Since n represents the number of terms, n has to be a positive integer. Likewise, k also represent the position of a term in the sequence, therefore, k also represents a positive integer. This is a hidden clue given by the question.
Therefore, if k is odd, we know that \(a_k\) will be a positive odd integer; and if k is even, \(a_k\) will be a negative odd integer.
Applying the rule given,
\(a_1\) = 1, \(a_3\) = 3, \(a_5\) = 5 and so on
\(a_2\) = -\(a_1\) = -1; \(a_4\) = -\(a_3\) = -3; \(a_6\) = -\(a_5\) = -5 and so on
From statement I alone, n is odd.
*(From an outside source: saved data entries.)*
import Literature.IUT.LogVolume.Xi3Model
import HarnessLib

/-!
# [IUTchIII] Remark 3.9.5 (iv) (Ξ3), the example: `H_Ξ(P) ≠ φ(P)` for the hull-sets `λ·O` as defined

Mochizuki, [IUTchIII] Rmk. 3.9.5 (iv), the example after (Ξ3), kurims p. 129 (own render): `I = ℚ_p × ℚ_p`,
`H₀ = ℤ_p × ℤ_p`, `H₁ = (p^{-1}ℤ_p) × (pℤ_p)`, `P = H₀ ∪ ({p^{-1}} × ℤ_p)`, `H_P = (p^{-1}ℤ_p) × ℤ_p`; "`H_P`
corresponds to `φ(P)`; `H₀` and `H₁` correspond to elements of `Ξ(P)` … `μ_I(P) = μ_I(H₀) = 1 < 2 − p^{-1} =
μ_I(H₀ ∪ H₁)`" (PROVED in the model by abc-iut-S2, `Xi3Model.lean`: `lt_Xi3_example`,
`vol_P_lt_vol_H0_union_H1`), followed by: "In fact, by considering various translates of `H₀`, `H₁` by
automorphisms of the `ℤ_p`-module `H_P`, one verifies immediately that `H_P` corresponds not only to
`φ(P) = H_Φ(P)`, but also to `H_Ξ(P)`. That is to say, this is a situation in which one has
`H_Ξ(P) = H_Φ(P) = φ(P)`".

With `Hul` = the hull-sets AS DEFINED in Rmk. 3.9.5 (i)(ii) (p. 127: "`λ·𝒪_{(−)}`, … each component of `λ`
… is nonzero" — the layer-L6 typing `LogThetaLattice.HXi Hul φ μlog P := ⋃ Ξ(P)`, abc-iut-L6-t4, and S2's
model `hullSets`), the last sentence FAILS in the model: `Ξ(P) = {H₀, H₁}` (a hull-set `ϖ^m O × ϖ^n O ⊆ H_P`
of volume `1` has `(m, n) ∈ {(0,0), (−1,1)}`), and the point `(ϖ^{-1}, 1) ∈ H_P` lies in neither — a
translate of `H₁` by a non-diagonal `ℤ_p`-automorphism of `H_P` is not of the form `λ·O`.  This file proves
`lt_hXi_ne_holomorphicHull` (for ANY nonarchimedean local field `K` in the norm presentation, `μ^log :=
log` of S2's normalised product volume).  READING NOTE recorded at kernel level (the strict inequality
(Ξ3), which is the point of the example, is unaffected); outside the [IUTchIII] Cor. 3.12 cone; no side
taken on Cor. 3.12.  Also recorded: the example's own `P = (ℤ_p ∪ {p^{-1}}) × ℤ_p` is a direct product
region with a NON-open compact factor (cf. `Xi1ModelNegative.lean`).
[cite: Mochizuki2012, IUTchIII Rmk. 3.9.5 (iv) p. 129] [cite: Mochizuki2012, IUTchIII Rmk. 3.9.5 (i)(ii) p. 127]
-/

noncomputable section

open MeasureTheory Set Metric TopologicalSpace Bornology
open scoped ENNReal NNReal Pointwise NormedField
open Literature.NumberTheory.GaloisRepresentations.Ultrametric

namespace Literature.IUT.LogVolume

namespace Xi3

variable {K : Type*} [NontriviallyNormedField K] [IsUltrametricDist K] [ProperSpace K]
  [MeasurableSpace K] [BorelSpace K]

omit [IsUltrametricDist K] [ProperSpace K] [MeasurableSpace K] [BorelSpace K] in
/-- `P = H₀ ∪ ({ϖ⁻¹} × O)` lies in the box `ϖ⁻¹O × O` (`= H_P`).
[cite: Mochizuki2012, IUTchIII Rmk. 3.9.5 (iv) p. 129] -/
theorem P_subset_box (ϖ : Kˣ) (hϖ : IsUniformizer ϖ) :
    P K ϖ ⊆ polydisc (Pair K) ![‖(ϖ : K)‖⁻¹, 1] := by
  have h1 : (1 : ℝ) ≤ ‖(ϖ : K)‖⁻¹ := one_le_inv_iff₀.mpr ⟨norm_units_pos ϖ, hϖ.norm_lt_one.le⟩
  rintro u (hu | hu)
  · rw [H0, mem_polydisc] at hu
    rw [mem_polydisc]
    intro j
    fin_cases j
    · exact (hu 0).trans (by simpa using h1)
    · simpa using hu 1
  · rw [slice, Set.mem_univ_pi] at hu
    rw [mem_polydisc]
    intro j
    fin_cases j
    · have := hu 0
      simp only [Matrix.cons_val_zero, mem_singleton_iff] at this
      simp [this]
    · have := hu 1
      simp only [Matrix.cons_val_one, Matrix.cons_val_zero, mem_closedBall_zero_iff] at this
      simpa using this

omit [IsUltrametricDist K] [ProperSpace K] [MeasurableSpace K] [BorelSpace K] in
/-- **`φ(P) = H_P = ϖ⁻¹O × O`** in the model (the constructed holomorphic hull of `P`).
[cite: Mochizuki2012, IUTchIII Rmk. 3.9.5 (iv) p. 129] -/
theorem holomorphicHull_P (ϖ : Kˣ) (hϖ : IsUniformizer ϖ) :
    holomorphicHull (Pair K) (P K ϖ) = polydisc (Pair K) ![‖(ϖ : K)‖⁻¹, 1] := by
  have hsub := P_subset_box ϖ hϖ
  have hbdd : IsBounded (P K ϖ) := (isBounded_polydisc (Pair K) _).subset hsub
  rw [holomorphicHull_of_isBounded (Pair K) hbdd]
  -- witnesses attaining the radii: `(ϖ⁻¹, 0) ∈ {ϖ⁻¹} × O` and `(0, 1) ∈ H₀`
  have hw0 : (fun j => (![((ϖ : K)⁻¹ : K), 0] : Fin 2 → K) j) ∈ P K ϖ := by
    refine Or.inr ?_
    rw [slice, Set.mem_univ_pi]
    intro j
    fin_cases j <;> simp
  have hw1 : (fun j => (![(0 : K), 1] : Fin 2 → K) j) ∈ P K ϖ := by
    refine Or.inl ?_
    rw [H0, mem_polydisc]
    intro j
    fin_cases j <;> simp
  congr 1
  funext j
  refine le_antisymm (hullRadius_le_of_subset_polydisc (Pair K) (fun i => ?_) hsub j) ?_
  · fin_cases i
    · simp
    · simp
  · fin_cases j
    · simpa using norm_apply_le_hullRadius (Pair K) hbdd hw0 0
    · simpa using norm_apply_le_hullRadius (Pair K) hbdd hw1 1

/-- `μ(H_P) = μ(ϖ⁻¹O × O) = q`. [cite: Mochizuki2012, IUTchIII Rmk. 3.9.5 (iv) p. 129] -/
theorem vol_box {ϖ : Kˣ} (hϖ : IsUniformizer ϖ) :
    vol K (polydisc (Pair K) ![‖(ϖ : K)‖⁻¹, 1]) = residueCard K := by
  rw [vol, piVolume_polydisc, ENNReal.toReal_prod, Fin.prod_univ_two]
  simp only [Matrix.cons_val_zero, Matrix.cons_val_one]
  change (localVolume K (closedBall (0 : K) ‖(ϖ : K)‖⁻¹)).toReal *
    (localVolume K (closedBall (0 : K) 1)).toReal = _
  rw [localVolume_real_ball_inv_norm hϖ, localVolume_closedBall_one, ENNReal.toReal_one, mul_one]

/-- **The printed "`H_Ξ(P) = φ(P)`" fails for the hull-sets `λ·O`**: with `Hul :=` S2's `hullSets`,
`φ :=` the constructed `holomorphicHull` and `μ^log := log μ_I` (S2's normalised product volume), the
union `H_Ξ(P)` of the log-volume hull-approximants of the example's `P` is NOT `φ(P) = H_P`: the point
`(ϖ⁻¹, 1) ∈ H_P` lies in no hull-set `H ⊆ H_P` of volume `μ(P) = 1` (such an `H ∋ (ϖ⁻¹, 1)` must be
`H_P` itself, of volume `q ≠ 1`).  [cite: Mochizuki2012, IUTchIII Rmk. 3.9.5 (iv) p. 129] -/
theorem lt_hXi_ne_holomorphicHull {ϖ : Kˣ} (hϖ : IsUniformizer ϖ) :
    LogThetaLattice.HXi (hullSets (Pair K)) (holomorphicHull (Pair K))
        (fun S => Real.log (vol K S)) (P K ϖ) ≠ holomorphicHull (Pair K) (P K ϖ) := by
  intro heq
  rw [holomorphicHull_P ϖ hϖ] at heq
  -- the point `x = (ϖ⁻¹, 1) ∈ H_P`
  set x : Π j : Fin 2, Pair K j := fun j => (![((ϖ : K)⁻¹ : K), 1] : Fin 2 → K) j with hxdef
  have hx : x ∈ polydisc (Pair K) ![‖(ϖ : K)‖⁻¹, 1] := by
    rw [mem_polydisc]
    intro j
    fin_cases j <;> simp [hxdef]
  rw [← heq, LogThetaLattice.HXi, Set.mem_sUnion] at hx
  obtain ⟨H, ⟨hHul, hHsub, hHvol⟩, hxH⟩ := hx
  rw [holomorphicHull_P ϖ hϖ] at hHsub
  -- `H = c·O` with `‖c₀‖ = ‖ϖ‖⁻¹`, `‖c₁‖ = 1`, i.e. `H = H_P`
  obtain ⟨c, hc, rfl⟩ := hHul
  have hupper : ∀ j, ‖c j‖ ≤ (![‖(ϖ : K)‖⁻¹, 1] : Fin 2 → ℝ) j := fun j => by
    have : c ∈ hullSet (Pair K) c := (mem_polydisc (Pair K)).mpr fun i => le_rfl
    exact (mem_polydisc (Pair K)).mp (hHsub this) j
  have hlower : ∀ j, (![‖(ϖ : K)‖⁻¹, 1] : Fin 2 → ℝ) j ≤ ‖c j‖ := fun j => by
    have := (mem_polydisc (Pair K)).mp hxH j
    fin_cases j
    · simpa [hxdef] using this
    · simpa [hxdef] using this
  have hH : hullSet (Pair K) c = polydisc (Pair K) ![‖(ϖ : K)‖⁻¹, 1] := by
    unfold hullSet
    congr 1
    funext j
    exact le_antisymm (hupper j) (hlower j)
  -- volumes: `log q = log μ(P) = log 1`
  rw [hH] at hHvol
  change Real.log (vol K (polydisc (Pair K) ![‖(ϖ : K)‖⁻¹, 1])) = Real.log (vol K (P K ϖ)) at hHvol
  rw [vol_box hϖ, vol_P ϖ, Real.log_one] at hHvol
  have hq : (1 : ℝ) < residueCard K := one_lt_residueCard_real K
  have := Real.log_pos hq
  linarith

end Xi3

end Literature.IUT.LogVolume

end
This means the total number of terms are odd and so, the number of odd numbered terms will be higher than the number of even valued terms.
Therefore, the sum of the positives will outweigh the sum of the negatives and hence the sum of the terms of the sequence will be positive.
For example, if n = 5, sum of terms of the sequence = 1 – 1 + 3 – 3 + 5 = 5
Statement I alone is sufficient. Answer options B, C and E can be eliminated.
From statement II alone, \(a_n\) is positive. This means that \(a_n\) is an odd-numbered term and hence n is positive.
From statement I alone, we know that if n is odd, the sum of the terms of the sequence is positive.
Statement II alone is sufficient. Answer option A can be eliminated.
The correct answer option is D.
Hope that helps!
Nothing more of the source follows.